To determine how Esha’s posts perform, the platform uses Amazon Redshift to calculate engagement metrics like views, likes, and shares.

Example Data

Engagement Table (Stored in Columns)

Query Example

SELECT PostType, AVG(Likes + Shares) AS AvgEngagement
FROM EngagementAnalytics
GROUP BY PostType;

This helps LinkedIn’s analytics team identify that image posts are the most engaging on average.

Flow:
Esha’s post-engagement data flows from MongoDB into Redshift for analysis, providing insights on which types of content perform best.

4. Graph Database

What It Is

A graph database stores data as nodes (entities) and edges (relationships). It excels at managing and querying complex relationships.

Purpose

Model and analyse user connections, such as friends, colleagues, or mutual connections.

Use Case: Esha’s Network

Esha’s connections, endorsements, and professional groups are stored in Neo4j.

Example Graph Structure

Nodes:
- Esha (User)
- Vamsi (Connection)
- Tech Group (Professional Group)
Edges:
- Esha → Vamsi (Connection)
- Esha → Tech Group (Membership)

Flow:
When LinkedIn suggests “People You May Know,” Neo4j traverses Esha’s network to find second-degree connections like Vamsi’s colleagues.

5. Key-Value Database

What It Is

Key-value databases store data as simple key-value pairs for quick access. They are often used for caching and session management.

Purpose

Provide real-time data retrieval for frequently accessed information like notifications, follower counts, or session data.
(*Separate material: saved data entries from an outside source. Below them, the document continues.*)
/-- **★ THE CURVATURE OF THE PATTERN**: `curl (patPot f M)(x; μ,ν) = f·σ_M(x_ν)` for `μ < ν`. [folklore] -/
theorem curl_patPot (f : ℝ) (x : Site d) {μ ν : Fin d} (hμν : μ < ν) : curl (patPot M f) x μ ν = f * sig M (x ν) := by
  unfold curl patPot
  -- the `ν`-component terms cancel: `x + e_μ` and `x` agree on every coordinate `> ν > μ`
  have hν : ∑ l ∈ Finset.Ioi ν, triS M ((x + e μ) l) = ∑ l ∈ Finset.Ioi ν, triS M (x l) := by
    refine Finset.sum_congr rfl fun l hl => ?_
    rw [Finset.mem_Ioi] at hl
    rw [Pi.add_apply, e_apply, if_neg (by intro h'; subst h'; exact lt_asymm hμν hl), add_zero]
  -- the `μ`-component terms differ only at `l = ν`
  have hμ : ∑ l ∈ Finset.Ioi μ, triS M ((x + e ν) l) - ∑ l ∈ Finset.Ioi μ, triS M (x l) = triS M (x ν + 1) - triS M (x ν) := by
    rw [← Finset.sum_sub_distrib, Finset.sum_eq_single ν]
    · rw [Pi.add_apply, e_apply, if_pos rfl]
    · intro l _ hl
      rw [Pi.add_apply, e_apply, if_neg hl, add_zero, sub_self]
    · intro h'; exact absurd (Finset.mem_Ioi.2 hμν) h'
  rw [hν, sig]
  linear_combination f * hμ

/-- `|curl (patPot f M)| ≤ |f|` at every plaquette (odd `M`). [folklore] -/
theorem abs_curl_patPot_le (hM : Odd M) (f : ℝ) (x : Site d) (μ ν : Fin d) : |curl (patPot M f) x μ ν| ≤ |f| := by
  rcases lt_trichotomy μ ν with h | rfl | h
  · rw [curl_patPot M f x h, abs_mul]
    exact mul_le_of_le_one_right (abs_nonneg f) (abs_sig_le_one hM _)
  · rw [curl_self, abs_zero]; exact abs_nonneg f
  · rw [curl_swap, abs_neg, curl_patPot M f x h, abs_mul]
    exact mul_le_of_le_one_right (abs_nonneg f) (abs_sig_le_one hM _)

/-- `|patPot f M (x, μ)| ≤ |f|·(d−1)·(M+1)/2` (odd `M`). [folklore] -/
theorem abs_patPot_le (hM : Odd M) (f : ℝ) (x : Site d) (μ : Fin d) : |patPot M f x μ| ≤ |f| * ((d : ℝ) - 1) * (((M : ℝ) + 1) / 2) := by
  unfold patPot
  rw [abs_mul, abs_neg, mul_assoc]
  refine mul_le_mul_of_nonneg_left ?_ (abs_nonneg f)
  refine (Finset.abs_sum_le_sum_abs _ _).trans ?_
  refine (Finset.sum_le_sum fun ν _ => abs_triS_le hM (x ν)).trans ?_
  rw [Finset.sum_const, nsmul_eq_mul, Fin.card_Ioi]
  have hμd : (μ : ℕ) < d := μ.isLt
  have : ((d - 1 - (μ : ℕ) : ℕ) : ℝ) ≤ (d : ℝ) - 1 := by
    rw [Nat.cast_sub (by omega), Nat.cast_sub (by omega)]; push_cast; linarith [(Nat.cast_nonneg (μ : ℕ) : (0 : ℝ) ≤ _)]
  have hpos : (0 : ℝ) ≤ ((M : ℝ) + 1) / 2 := by positivity
  nlinarith

/-- **Periodicity of the potential in every coordinate**: `patPot f M (x + 2Mk·e_i, μ) = patPot f M (x, μ)`. [folklore] -/
theorem patPot_add_period (f : ℝ) (x : Site d) (i : Fin d) (k : ℤ) (μ : Fin d) :
    patPot M f (x + (2 * (M : ℤ) * k) • e i) μ = patPot M f x μ := by
  unfold patPot
  congr 1
  refine Finset.sum_congr rfl fun ν _ => ?_
  rw [Pi.add_apply, Pi.smul_apply, e_apply, smul_eq_mul]
  split_ifs
  · rw [mul_one, triS_add_two_mul]
  · rw [mul_zero, add_zero]

/-! ## §4 The `j`-fold average of the scale-`j` pattern: `|curl| = |f|·((L^j)²+1)/2` at every coarse plaquette -/

/-- **★ THE SCALE-`j` PATTERN SEEN BY THE `j`-FOLD LINEAR AVERAGE**: for `M = L^j` (`L` odd, `d ≥ 1`) and `μ < ν`,
`|curl (linAvgIter L (patPot f (L^j)) j)(z; μ,ν)| = |f|·((L^j)² + 1)/2` at EVERY `z`. [folklore] -/
theorem abs_curl_linAvgIter_patPot {L : ℕ} (hL : Odd L) (hL1 : 1 ≤ L) (hd : 1 ≤ d) (f : ℝ) (j : ℕ) (z : Site d) {μ ν : Fin d} (hμν : μ < ν) :
    |curl (linAvgIter L (patPot (L ^ j) f) j) z μ ν| = |f| * ((((L : ℝ) ^ j) ^ 2 + 1) / 2) := by
  have hstr := curl_linAvgIter_of_stripes L hL1 hd (a := patPot (L ^ j) f) (ne_of_lt hμν) (Or.inr rfl) (f := fun w => f * sig (L ^ j) w)
    (fun x => curl_patPot (L ^ j) f x hμν) j z
  rw [hstr, tent_const_mul, abs_mul, abs_tent_sig (hL.pow)]
  push_cast; ring

end Summit.QuantumFields.YangMills.Theorems.BalabanUVNodesN08AlphaPattern

end
import Literature.MathematicalPhysics.QuantumLattice.InfVolFermionState
import HarnessLib

/-!
# Ergodic states carry no off-diagonal long-range order beyond the square of the order parameter

Topic `Literature/MathematicalPhysics/QuantumLattice`; fact request `wi-37917` ("ODLRO of a
translation-invariant state ⇔ decomposition into ergodic gauge-breaking components", Sewell 1970 /
Fannes–Pule–Verbeure 1982) for route `HubbardSuperconductivity/InfiniteVolumeFirst`, crux
`NoNormalLimitState`, on the carrier `InfVolFermionState` (states of the CAR algebra over `ℤ^d × {↑,↓}`
as compatible families of local states; `IsErgodic` = extremal translation-invariant;
`pairCorr ω S g x y = ω(P_x⋆ P_y)` the pair two-point function of the local singlet pairs `P_x`).

What is printed, and what of it is stated here.

* Bratteli–Robinson I, Thm. 4.3.17: for a `G`-invariant state `ω` with `(𝔄, ω)` `G`-abelian,
  `ω` is `G`-ergodic iff the projection `E_ω` onto the `U_ω(G)`-invariant vectors of the GNS space has
  rank one (`= |Ω_ω⟩⟨Ω_ω|`); Prop. 4.3.4 (Alaoglu–Birkhoff mean ergodic theorem): averages of
  `U_ω(g)` over a Følner net converge strongly to `E_ω`. For the fermion lattice algebra and
  `G = ℤ^ν` the pair `(𝔄, ω)` is `ℤ^ν`-abelian for EVERY translation-invariant `ω`, which is moreover
  automatically even (Bratteli–Robinson II, Example 5.2.21; quoted in Araki–Moriya 2003, §11 before
  Prop. 11.8: "it is well known that the pair `(𝔄, ω)` is `ℤ^ν`-abelian and that `ω` is automatically
  even"). Consequently, for a translation-ERGODIC state and any local observable `P` with translates
  `P_y = τ_y(P)`, `‖N^{-ν} Σ_{y ∈ [0,N)^ν} π_ω(P_y) Ω_ω‖² → ‖E_ω π_ω(P) Ω_ω‖² = |ω(P)|²`, i.e.
  `N^{-2ν} Σ_{x, y ∈ [0,N)^ν} ω(P_x⋆ P_y) → |ω(P_0)|²`.
* This is the mechanism behind Sewell 1970, §4 (off-diagonal long-range order of a state of the
  quasi-local algebra lives on its non-ergodic / gauge-breaking structure) and Fannes–Pule–Verbeure
  1982 (= Verbeure, *Many-Body Boson Systems*, Thm. 4.2: condensation in a limit Gibbs state forces a
  decomposition into ergodic gauge-breaking states).

Stated here (NAMED FACT, `d = 2`, the case carried by `pairCorr`):
`ergodic_pairCorr_boxAverage` — for `ω` ergodic, `N⁻⁴ Σ_{x,y ∈ [0,N)²} ω(P_x⋆ P_y) → |ω(P_0)|²`.
PROVED from it: `not_isErgodic_of_odlro` — a translation-invariant state with `ω(P_0) = 0` (e.g. a
gauge-invariant one) whose box averages stay `≥ c > 0` (ODLRO, a Bochner atom at `0`) is NOT ergodic.
NOT stated (no topology / barycentric decomposition on `InfVolFermionState` yet): the ergodic
decomposition `ω = ∫ ω_λ dλ` into gauge-breaking components with `ω_λ(P_0) ≠ 0` (the "⇒ components"
half of Sewell / Fannes–Pule–Verbeure) — recorded as a framework gap by the librarian.

## References

* O. Bratteli, D. W. Robinson, *Operator Algebras and Quantum Statistical Mechanics 1*, 2nd ed.,
  Springer (1987), Prop. 4.3.4, Thm. 4.3.17, Thm. 4.3.22, Example 4.3.26. [BratteliRobinsonI1987]
* O. Bratteli, D. W. Robinson, *Operator Algebras and Quantum Statistical Mechanics 2*, 2nd ed.,
  Springer (1997), Example 5.2.21. [BratteliRobinsonII1997]
* H. Araki, H. Moriya, Rev. Math. Phys. 15 (2003) 93, §11 (remark before Prop. 11.8). [ArakiMoriya2003]
* G. L. Sewell, J. Math. Phys. 11 (1970) 1868, §4. [Sewell1970]
* M. Fannes, J. V. Pulè, A. Verbeure, Helv. Phys. Acta 55 (1982) 391. [FannesPuleVerbeure1982]
-/

noncomputable section

namespace Literature.MathematicalPhysics.QuantumLattice

open Finset Filter Topology Literature.Probability.LatticeModels

namespace InfVolFermionState

/-- **Ergodic states have no ODLRO beyond `|ω(P_0)|²`** (Bratteli–Robinson I Thm. 4.3.17 with the
mean ergodic theorem Prop. 4.3.4, for the `ℤ²`-abelian pair (CAR algebra, translation-invariant
state) of Bratteli–Robinson II Ex. 5.2.21): for a translation-ergodic state `ω` of the lattice fermions
on `ℤ²` and the local singlet pairs `P_x` (step set `S`, form factor `g`),
`N⁻⁴ Σ_{x, y ∈ [0,N)²} ω(P_x⋆ P_y) ⟶ |ω(P_0)|²` as `N → ∞` — the Bochner atom at `0` of the pair
two-point function of an ERGODIC state is the squared modulus of its order parameter.
[cite: BratteliRobinsonI1987, Thm. 4.3.17 and Prop. 4.3.4 (with OAQSM 2, Example 5.2.21)] -/
def ergodic_pairCorr_boxAverage : Prop :=
  ∀ (ω : InfVolFermionState 2), ω.IsErgodic → ∀ (S : Finset (Site 2)) (g : Site 2 → ℝ),
    Tendsto (fun N : ℕ => ((N : ℂ) ^ 4)⁻¹ *
        ∑ x ∈ halfOpenBox 2 N, ∑ y ∈ halfOpenBox 2 N, ω.pairCorr S g x y) atTop
      (𝓝 (((‖ω.expect (pairRegion S 0) (localPairAt S g 0)‖ ^ 2 : ℝ) : ℂ)))

/-- **ODLRO forces non-ergodicity** (the contrapositive use of `ergodic_pairCorr_boxAverage`, as in
Sewell 1970 §4 / Fannes–Pule–Verbeure 1982): if the order parameter vanishes, `ω(P_0) = 0` (e.g. `ω`
gauge invariant), but the box averages of the pair two-point function have real part `≥ c > 0` for
all large `N` (off-diagonal long-range order), then `ω` is not translation-ergodic — so its ergodic
components, once a decomposition theory is available, must break the gauge symmetry.
[cite: BratteliRobinsonI1987, Thm. 4.3.17 (contrapositive)] -/
theorem not_isErgodic_of_odlro (h : ergodic_pairCorr_boxAverage) {ω : InfVolFermionState 2}
    {S : Finset (Site 2)} {g : Site 2 → ℝ} (h0 : ω.expect (pairRegion S 0) (localPairAt S g 0) = 0)
    {c : ℝ} (hc : 0 < c)
    (hodlro : ∀ᶠ N : ℕ in atTop, c ≤ (((N : ℂ) ^ 4)⁻¹ *
        ∑ x ∈ halfOpenBox 2 N, ∑ y ∈ halfOpenBox 2 N, ω.pairCorr S g x y).re) :
    ¬ ω.IsErgodic := by
  intro herg
  have hlim := h ω herg S g
  rw [h0, norm_zero] at hlim
  simp only [ne_eq, OfNat.ofNat_ne_zero, not_false_eq_true, zero_pow, Complex.ofReal_zero] at hlim
  have hre : Tendsto (fun N : ℕ => (((N : ℂ) ^ 4)⁻¹ *
      ∑ x ∈ halfOpenBox 2 N, ∑ y ∈ halfOpenBox 2 N, ω.pairCorr S g x y).re) atTop (𝓝 0) := by
    have := (Complex.continuous_re.tendsto 0).comp hlim
    rwa [Complex.zero_re] at this
  have hev := hre.eventually (gt_mem_nhds hc)
  obtain ⟨N, hN1, hN2⟩ := (hodlro.and hev).exists
  exact absurd hN1 (not_le.2 hN2)

end InfVolFermionState

end Literature.MathematicalPhysics.QuantumLattice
Use Case: Esha’s Notifications

When Esha logs in, her unread notifications and profile views are instantly fetched from Redis.

Example Key-Value Pairs

esha_notifications: [notif1, notif2, notif3]  
esha_profile_views: 350

Flow:
Redis ensures Esha’s real-time notifications and session data load instantly, enhancing her user experience.

How These Databases Work Together

Here’s a simplified flow of how LinkedIn, with Esha’s profile, utilizes multiple databases:

User Data (Relational Database):
Esha’s structured data, like her profile and job applications, are stored in PostgreSQL.
User Content (NoSQL Database):
Posts, multimedia uploads, and messages are stored in MongoDB.
Engagement Analytics (Column Database):
Amazon Redshift analyzes engagement metrics to identify trends.
Connections (Graph Database):
Neo4j manages Esha’s professional network and suggests new connections.
Real-Time Data (Key-Value Database):
Redis provides instant access to notifications and session data.

Real-Life Flow Example: Esha Logs In

Login (Redis):
Redis retrieves Esha’s active session and notifications.
Feed Loading (PostgreSQL & MongoDB):
Her feed displays posts from her connections, combining structured and multimedia data.
Friend Suggestions (Neo4j):
LinkedIn suggests new connections based on Esha’s current network.
Post Analytics (Amazon Redshift):
The platform uses analytics to show her how well her latest post is performing.

Why Use Multiple Databases?

Each database type has unique strengths:

Relational databases ensure data integrity and support complex queries.
NoSQL databases handle unstructured data like multimedia.
Column databases provide powerful analytics for user engagement.
Graph databases manage and explore complex relationships.
Key-value stores deliver real-time data for caching and notifications.

By integrating these databases, LinkedIn provides a seamless, fast, and feature-rich user experience for profiles like Esha Manyam’s.

Conclusion

Understanding how different databases complement each other is essential for designing scalable applications. Whether it’s storing structured user data, handling unstructured multimedia, or providing real-time updates, each database plays a vital role.